4 Common Pitfalls When Creating a Corporate Backup Policy | Secure Cloud Backup Software | Nordic Backup

Backups are essential for disaster recovery, but when they are poorly executed, it could mean the critical downfall of your disaster recovery plan. It’s not enough to simply create a backup, store it somewhere, and then expect the disaster recovery plan to work out when backups must be used to restore data. Before determining a backup plan, don’t fall for the common pitfalls made by IT staff unfamiliar with the way backups should be organized and managed.

Using USB for Backups

Although USB drives aren’t used for full backups, they are often used to quickly transfer files from one location to another. Using a USB is considered faster and more convenient when moving critical sensitive files, but the downside is that a USB is not a secure method of storing files. As a matter of fact, it’s safer to transfer critical files over the internet using encryption and VPN rather than transporting data using a USB drive.

If you absolutely need to use a USB drive, the first requirement is that it should be an encrypted drive. USBs get lost, stolen or misplaced. If you lose a USB drive with critical files stored, any data is freely available to the person who finds it. With encryption, files are still protected provided strong encryption is used. USB backups should be avoided when possible, but encrypted drives eliminate human error should the drive be stolen or lost, so it’s a failsafe if you absolutely need USB file transfers.

Using Slow Recovery Mediums

Tape drives are still popular because this medium can store enormous amounts of data using only one tape. The issue with tape drives is that they are slow, and it can take hours to recover large amounts of data. While this medium is perfect for archives, disaster recovery plans need methods that quickly restore data and reduce downtime. A few hours of downtime waiting for data to recover can mean thousands of dollars lost for the organization, so it’s standard to use other types of medium.

Cloud backups are the alternative preference for most organizations. Network on-premise backups are also an option, but the 3-2-1 backup rule requires one backup to be stored off-site and cloud backups cover this component of the rule. DVD ROMs are also an option, but it can take several discs to hold one backup, so it’s an expensive, cumbersome option.

Forgetting to Recover Data Periodically as a Test

You can create several backups every day, week, or month, but you don’t know if the medium is corrupted or the file did not back up properly unless you recover it. The worst pitfall for a backup recovery plan is to execute it only to find that backup files are corrupted. You can reduce this risk by periodically recovering data.

For instance, a staging server can be set up with the database engine installed on it. Restore the database data to this staging server to identify if your files are intact. This process will tell you if your backups are not executing properly or your medium is corrupted. The number of times you should restore data as a test depends on the frequency of your backups and their location. If you back up to a network drive, you should ensure that the drive isn’t damaged and creating corrupted backup files much more often than testing files stored on a trusted could provider location.

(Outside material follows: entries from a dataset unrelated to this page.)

/-- ★ **THEOREM N(a).** Under RH, for every `ε > 0` the window datum `1_{(1/2,1]}` admits an inner
step completion of mass `-1/2` (so that the completed even function is in `𝒮₀`'s step closure:
`f(0) = 0 = ∫ f`) whose lattice tail is `< ε`. Converse of
`riemannHypothesis_of_latticeTail_fibre`. [cite: BaezDuarte2003, Thm. 1.1] -/
theorem latticeTail_fibre_of_riemannHypothesis (hRH : RiemannHypothesis) {ε : ℝ} (hε : 0 < ε) :
    ∃ (n : ℕ) (c : Fin n → ℂ) (b : Fin n → ℝ), (∀ j, 0 < b j ∧ b j ≤ 1 / 2) ∧
      (∑ j, c j * (b j : ℂ) = -(1 / 2 : ℂ)) ∧ latticeTail 2 (fibreFn c b) < ε := by
  -- truncation level `M` and accuracy `δ`
  obtain ⟨M, hM⟩ : ∃ M : ℕ, 6 / ε ≤ (M : ℝ) := exists_nat_ge (6 / ε)
  have hM1 : 3 / ((M : ℝ) + 1) < ε / 2 := by
    have h6 : 6 ≤ (M : ℝ) * ε := by rwa [div_le_iff₀ hε] at hM
    rw [div_lt_iff₀ (by positivity)]
    nlinarith
  set δ : ℝ := ε / (12 * ((M : ℝ) ^ 2 + 1)) with hδ
  have hδ0 : 0 < δ := by positivity
  have hδ1 : 6 * (M : ℝ) ^ 2 * δ ≤ ε / 2 := by
    rw [hδ, mul_div_assoc', div_le_iff₀ (by positivity)]
    nlinarith
  -- mass-zero approximants of `1_{(0,2/(2n+3)]}` and `1_{(0,1/(n+2)]}`, `n < M`
  have hap : ∀ n : Fin M, (0 : ℝ) < 2 / (2 * (n : ℝ) + 3) ∧ 2 / (2 * (n : ℝ) + 3) ≤ 1 := fun n ↦
    ⟨by positivity, by rw [div_le_one (by positivity)]; linarith [(n : ℕ).cast_nonneg (α := ℝ)]⟩
  have ham : ∀ n : Fin M, (0 : ℝ) < 1 / ((n : ℝ) + 2) ∧ 1 / ((n : ℝ) + 2) ≤ 1 := fun n ↦
    ⟨by positivity, by rw [div_le_one (by positivity)]; linarith [(n : ℕ).cast_nonneg (α := ℝ)]⟩
  choose Np cp βp hβp hmp hIp using fun n : Fin M ↦
    exists_massZero_approx_of_riemannHypothesis hRH (hap n).1 (hap n).2 hδ0
  choose Nm cm βm hβm hmm hIm using fun n : Fin M ↦
    exists_massZero_approx_of_riemannHypothesis hRH (ham n).1 (ham n).2 hδ0
  -- the real family `(γ, β)` in the `x`-variable: `(-1, 1)`, the `(cp n, βp n)` and the
  -- `(-cm n, βm n)`, packaged over one finite index type
  obtain ⟨ι, hι, γ, β, hβ, hmass, hfam⟩ : ∃ (ι : Type) (_ : Fintype ι) (γ β : ι → ℝ),
      (∀ i, 0 < β i ∧ β i ≤ 1) ∧ (∑ i, γ i * β i = -1) ∧
      ∀ x : ℝ, ∑ i, γ i * Int.fract (β i / x) = -Int.fract (1 / x)
        + ∑ n, ∑ k, cp n k * Int.fract (βp n k / x)
        - ∑ n, ∑ k, cm n k * Int.fract (βm n k / x) := by
    refine ⟨Unit ⊕ ((Σ n : Fin M, Fin (Np n)) ⊕ (Σ n : Fin M, Fin (Nm n))), inferInstance,
      Sum.elim (fun _ ↦ -1) (Sum.elim (fun p ↦ cp p.1 p.2) (fun p ↦ -cm p.1 p.2)),
      Sum.elim (fun _ ↦ 1) (Sum.elim (fun p ↦ βp p.1 p.2) (fun p ↦ βm p.1 p.2)), ?_, ?_, ?_⟩
    · rintro (_ | ⟨n, k⟩ | ⟨n, k⟩)
      · simp
      · exact ⟨(hβp n k).1, (hβp n k).2.trans (hap n).2⟩
      · exact ⟨(hβm n k).1, (hβm n k).2.trans (ham n).2⟩
    · simp [Fintype.sum_sum_type, Fintype.sum_sigma, hmp, hmm]
    · intro x
      simp only [Fintype.sum_sum_type, Sum.elim_inl, Sum.elim_inr, Fintype.sum_sigma,
        Finset.univ_unique, Finset.sum_singleton, neg_mul, one_mul, Finset.sum_neg_distrib]
      ring
  let e := Fintype.equivFin ι
  set c : Fin (Fintype.card ι) → ℂ := fun j ↦ (γ (e.symm j) : ℂ) with hc
  set b : Fin (Fintype.card ι) → ℝ := fun j ↦ β (e.symm j) / 2 with hb
  have hb' : ∀ j, 0 < b j ∧ b j ≤ 1 / 2 := fun j ↦
    ⟨by simp only [hb]; linarith [(hβ (e.symm j)).1],
      by simp only [hb]; linarith [(hβ (e.symm j)).2]⟩
  have hmassC : ∑ j, c j * (b j : ℂ) = -(1 / 2 : ℂ) := by
    have h1 : ∑ j, c j * (b j : ℂ) = ∑ i, (γ i : ℂ) * ((β i / 2 : ℝ) : ℂ) :=
      e.symm.sum_comp (fun i ↦ (γ i : ℂ) * ((β i / 2 : ℝ) : ℂ))
    have h2 : ∑ i, (γ i : ℂ) * ((β i / 2 : ℝ) : ℂ) = (((1 / 2 : ℝ) * ∑ i, γ i * β i : ℝ) : ℂ) := by
      push_cast
      rw [Finset.mul_sum]
      exact Finset.sum_congr rfl fun i _ ↦ by ring
    rw [h1, h2, hmass]
    push_cast
    ring
  refine ⟨Fintype.card ι, c, b, hb', hmassC, ?_⟩
  -- the objects of the estimate
  set E : ℝ → ℝ := fun x ↦ Int.fract (2 / x) - Int.fract (1 / x) + ∑ i, γ i * Int.fract (β i / x)
    with hE
  set HM : ℝ → ℝ := fun x ↦ ∑ n : Fin M, ((Ioc (0 : ℝ) (2 / (2 * (n : ℝ) + 3))).indicator 1 x -
    (Ioc (0 : ℝ) (1 / ((n : ℝ) + 2))).indicator 1 x) with hHM
  set dp : Fin M → ℝ → ℝ := fun n x ↦ (Ioc (0 : ℝ) (2 / (2 * (n : ℝ) + 3))).indicator 1 x -
    ∑ k, cp n k * Int.fract (βp n k / x) with hdp
  set dm : Fin M → ℝ → ℝ := fun n x ↦ (Ioc (0 : ℝ) (1 / ((n : ℝ) + 2))).indicator 1 x -
    ∑ k, cm n k * Int.fract (βm n k / x) with hdm
  set U : ℝ → ℝ := fun x ↦ 3 * (Ioc (0 : ℝ) (1 / ((M : ℝ) + 1))).indicator (fun _ ↦ (1 : ℝ)) x +
    3 * M * ∑ n, dp n x ^ 2 + 3 * M * ∑ n, dm n x ^ 2 with hU
  -- (1) the tail as an integral of `E²` over `(0,1]`
  have hR : ∀ u : ℝ, 0 < u →
      ((Int.fract (1 / u) : ℝ) : ℂ) - ((Int.fract ((1 / 2) / u) : ℝ) : ℂ)
        + ∑ j, c j * ((Int.fract (b j / u) : ℝ) : ℂ) = ((E (2 * u) : ℝ) : ℂ) := by
    intro u hu
    have hu0 : u ≠ 0 := hu.ne'
    have hsum : ∑ j, c j * ((Int.fract (b j / u) : ℝ) : ℂ)
        = ∑ i, (γ i : ℂ) * ((Int.fract (β i / (2 * u)) : ℝ) : ℂ) := by
      rw [← e.symm.sum_comp (fun i ↦ (γ i : ℂ) * ((Int.fract (β i / (2 * u)) : ℝ) : ℂ))]
      refine Finset.sum_congr rfl fun j _ ↦ ?_
      simp only [hc, hb, div_div]
    have h1 : (1 : ℝ) / u = 2 / (2 * u) := by field_simp
    have h2 : (1 : ℝ) / 2 / u = 1 / (2 * u) := by rw [div_div]
    rw [hsum, h1, h2, hE]
    push_cast
    rfl
  have htail : latticeTail 2 (fibreFn c b) = 1 / 2 * ∫ x in Ioc (0 : ℝ) 1, E x ^ 2 := by
    rw [← integral_comp_two_mul_Ioc (fun x ↦ E x ^ 2)]
    unfold latticeTail
    refine setIntegral_congr_fun measurableSet_Ioc fun u hu ↦ ?_
    rw [dilationSum_fibreFn_eq c b hb' hmassC hu.1, norm_neg, hR u hu.1, Complex.norm_real,
      Real.norm_eq_abs, sq_abs]
  -- (2) the pointwise decomposition of `E`
  have hEq : ∀ x : ℝ, E x = -((if 1 / 2 ≤ Int.fract (1 / x) then (1 : ℝ) else 0) - HM x)
      - ∑ n, dp n x + ∑ n, dm n x := by
    intro x
    have hL := fract_two_mul_sub_two_mul_fract (1 / x)
    rw [mul_one_div] at hL
    have hHMx : HM x = ∑ n : Fin M, (Ioc (0 : ℝ) (2 / (2 * (n : ℝ) + 3))).indicator 1 x -
        ∑ n : Fin M, (Ioc (0 : ℝ) (1 / ((n : ℝ) + 2))).indicator 1 x := by
      simp only [hHM, Finset.sum_sub_distrib]
    have hdpx : ∑ n, dp n x = ∑ n : Fin M, (Ioc (0 : ℝ) (2 / (2 * (n : ℝ) + 3))).indicator 1 x -
        ∑ n, ∑ k, cp n k * Int.fract (βp n k / x) := by
      simp only [hdp, Finset.sum_sub_distrib]
    have hdmx : ∑ n, dm n x = ∑ n : Fin M, (Ioc (0 : ℝ) (1 / ((n : ℝ) + 2))).indicator 1 x -
        ∑ n, ∑ k, cm n k * Int.fract (βm n k / x) := by
      simp only [hdm, Finset.sum_sub_distrib]
    rw [hHMx, hdpx, hdmx]
    simp only [hE, hfam x]
    linarith
  -- (3) the pointwise bound `E² ≤ U` on `(0,1]`
  have hEU : ∀ x ∈ Ioc (0 : ℝ) 1, E x ^ 2 ≤ U x := by
    intro x hx
    have h3 : E x ^ 2 ≤ 3 * ((if 1 / 2 ≤ Int.fract (1 / x) then (1 : ℝ) else 0) - HM x) ^ 2
        + 3 * (∑ n, dp n x) ^ 2 + 3 * (∑ n, dm n x) ^ 2 := by
      rw [hEq x]
      nlinarith [sq_nonneg (((if 1 / 2 ≤ Int.fract (1 / x) then (1 : ℝ) else 0) - HM x)
          - ∑ n, dp n x), sq_nonneg (((if 1 / 2 ≤ Int.fract (1 / x) then (1 : ℝ) else 0) - HM x)
          + ∑ n, dm n x), sq_nonneg (∑ n, dp n x + ∑ n, dm n x)]
    have hT := sq_halfIndicator_sub_trunc_le M hx
    have hCSp : (∑ n, dp n x) ^ 2 ≤ M * ∑ n, dp n x ^ 2 := by
      have := sq_sum_le_card_mul_sum_sq (s := Finset.univ) (f := fun n : Fin M ↦ dp n x)
      simpa [Finset.card_univ, Fintype.card_fin] using this
    have hCSm : (∑ n, dm n x) ^ 2 ≤ M * ∑ n, dm n x ^ 2 := by
      have := sq_sum_le_card_mul_sum_sq (s := Finset.univ) (f := fun n : Fin M ↦ dm n x)
      simpa [Finset.card_univ, Fintype.card_fin] using this
    simp only [hHM] at h3
    simp only [hU]
    nlinarith
  -- (4) integrability and the integral of `U`
  have hIind : IntegrableOn (fun x : ℝ ↦ (Ioc (0 : ℝ) (1 / ((M : ℝ) + 1))).indicator
      (fun _ ↦ (1 : ℝ)) x) (Ioc 0 1) :=
    (integrableOn_const (by simp)).indicator measurableSet_Ioc
  have hIdp : ∀ n, IntegrableOn (fun x ↦ dp n x ^ 2) (Ioc 0 1) := fun n ↦
    integrableOn_defect_sq _ (cp n) (βp n) 1
  have hIdm : ∀ n, IntegrableOn (fun x ↦ dm n x ^ 2) (Ioc 0 1) := fun n ↦
    integrableOn_defect_sq _ (cm n) (βm n) 1
  have hIsp : IntegrableOn (fun x ↦ ∑ n, dp n x ^ 2) (Ioc 0 1) :=
    integrable_finsetSum _ fun n _ ↦ hIdp n
  have hIsm : IntegrableOn (fun x ↦ ∑ n, dm n x ^ 2) (Ioc 0 1) :=
    integrable_finsetSum _ fun n _ ↦ hIdm n
  have hA : IntegrableOn (fun x : ℝ ↦ 3 * (Ioc (0 : ℝ) (1 / ((M : ℝ) + 1))).indicator
      (fun _ ↦ (1 : ℝ)) x + 3 * M * ∑ n, dp n x ^ 2) (Ioc 0 1) :=
    (hIind.const_mul 3).add (hIsp.const_mul (3 * M))
  have hIU : IntegrableOn U (Ioc 0 1) := by
    simp only [hU]
    exact hA.add (hIsm.const_mul (3 * M))
  have hind : ∫ x in Ioc (0 : ℝ) 1, (Ioc (0 : ℝ) (1 / ((M : ℝ) + 1))).indicator
      (fun _ ↦ (1 : ℝ)) x = 1 / ((M : ℝ) + 1) := by
    rw [integral_indicator measurableSet_Ioc, Measure.restrict_restrict measurableSet_Ioc,
      setIntegral_const, smul_eq_mul, mul_one, measureReal_def,
      inter_eq_left.2 (Ioc_subset_Ioc_right ((div_le_one (by positivity)).2 (by linarith))),
      Real.volume_Ioc, sub_zero, ENNReal.toReal_ofReal (by positivity)]
  have hUint : ∫ x in Ioc (0 : ℝ) 1, U x
      = 3 * (1 / ((M : ℝ) + 1)) + 3 * M * (∑ n, ∫ x in Ioc (0 : ℝ) 1, dp n x ^ 2)
        + 3 * M * (∑ n, ∫ x in Ioc (0 : ℝ) 1, dm n x ^ 2) := by
    have i1 : ∫ x in Ioc (0 : ℝ) 1, U x = (∫ x in Ioc (0 : ℝ) 1,
        (3 * (Ioc (0 : ℝ) (1 / ((M : ℝ) + 1))).indicator (fun _ ↦ (1 : ℝ)) x
          + 3 * M * ∑ n, dp n x ^ 2)) + ∫ x in Ioc (0 : ℝ) 1, 3 * M * ∑ n, dm n x ^ 2 := by
      simp only [hU]
      exact integral_add hA (hIsm.const_mul (3 * M))
    have i2 : ∫ x in Ioc (0 : ℝ) 1, (3 * (Ioc (0 : ℝ) (1 / ((M : ℝ) + 1))).indicator
        (fun _ ↦ (1 : ℝ)) x + 3 * M * ∑ n, dp n x ^ 2)
          = (∫ x in Ioc (0 : ℝ) 1, 3 * (Ioc (0 : ℝ) (1 / ((M : ℝ) + 1))).indicator
              (fun _ ↦ (1 : ℝ)) x) + ∫ x in Ioc (0 : ℝ) 1, 3 * M * ∑ n, dp n x ^ 2 :=
      integral_add (hIind.const_mul 3) (hIsp.const_mul (3 * M))
    have i3 : ∫ x in Ioc (0 : ℝ) 1, ∑ n, dp n x ^ 2 = ∑ n, ∫ x in Ioc (0 : ℝ) 1, dp n x ^ 2 :=
      integral_finsetSum _ fun n _ ↦ hIdp n
    have i4 : ∫ x in Ioc (0 : ℝ) 1, ∑ n, dm n x ^ 2 = ∑ n, ∫ x in Ioc (0 : ℝ) 1, dm n x ^ 2 :=
      integral_finsetSum _ fun n _ ↦ hIdm n
    rw [i1, i2, integral_const_mul, integral_const_mul, integral_const_mul, hind, i3, i4]
  have hUle : ∫ x in Ioc (0 : ℝ) 1, U x ≤ 3 / ((M : ℝ) + 1) + 6 * (M : ℝ) ^ 2 * δ := by
    rw [hUint, mul_one_div]
    have hsp : ∑ n, ∫ x in Ioc (0 : ℝ) 1, dp n x ^ 2 ≤ M * δ := by
      calc ∑ n, ∫ x in Ioc (0 : ℝ) 1, dp n x ^ 2 ≤ ∑ _n : Fin M, δ :=
            Finset.sum_le_sum fun n _ ↦ hIp n
        _ = M * δ := by simp
    have hsm : ∑ n, ∫ x in Ioc (0 : ℝ) 1, dm n x ^ 2 ≤ M * δ := by
      calc ∑ n, ∫ x in Ioc (0 : ℝ) 1, dm n x ^ 2 ≤ ∑ _n : Fin M, δ :=
            Finset.sum_le_sum fun n _ ↦ hIm n
        _ = M * δ := by simp
    have hM0 : (0 : ℝ) ≤ 3 * M := by positivity
    nlinarith [mul_le_mul_of_nonneg_left hsp hM0, mul_le_mul_of_nonneg_left hsm hM0]
  -- (5) conclusion
  have hEle : ∫ x in Ioc (0 : ℝ) 1, E x ^ 2 ≤ ∫ x in Ioc (0 : ℝ) 1, U x := by
    refine integral_mono_of_nonneg (Eventually.of_forall fun x ↦ sq_nonneg _) hIU ?_
    filter_upwards [ae_restrict_mem measurableSet_Ioc] with x hx using hEU x hx
  rw [htail]
  have h1 : ∫ x in Ioc (0 : ℝ) 1, E x ^ 2 < ε := by linarith
  have h2 : 0 ≤ ∫ x in Ioc (0 : ℝ) 1, E x ^ 2 := integral_nonneg fun x ↦ sq_nonneg _
  linarith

Not Following the 3-2-1 Rule

The 3-2-1 rule defines where backup files should be stored. The 3-2-1 rule is the following:

  • 3 backups should be created.
  • 2 of these backup files should be stored on individual, different mediums.
  • 1 backup should be stored off-site.
Three backups add data redundancy to your disaster recovery plan. Should one backup fail, you still have two others to rely on. If you store all backups on the same medium and this one medium fails, all backups are rendered unusable. This is why the second rule is important. With two individual backups stored on different mediums, should one of them fail you still have the other medium’s backup. Finally, by storing backups off-site, you ensure that you still can recover data should a natural disaster happen on-premise such as a fire or flood.Avoiding Pitfalls Will Eliminate Risk of Critical Data Loss

Mistakes with backups can be a critical failure for any organization. The first step is to follow the 3-2-1 rule, but it’s also important to incorporate cybersecurity as well. Some administrators block USB ports on local machines to stop backups on USBs. If blocking ports isn’t feasible, then USB drives should always be encrypted.

When creating a disaster recovery plan, use the right storage medium for the quickest recovery transfer. You can still use tape drives for archives as they aren’t usually necessary unless you need to perform forensics on old data. Finally, always remember to periodically test your backups to ensure they aren’t corrupted.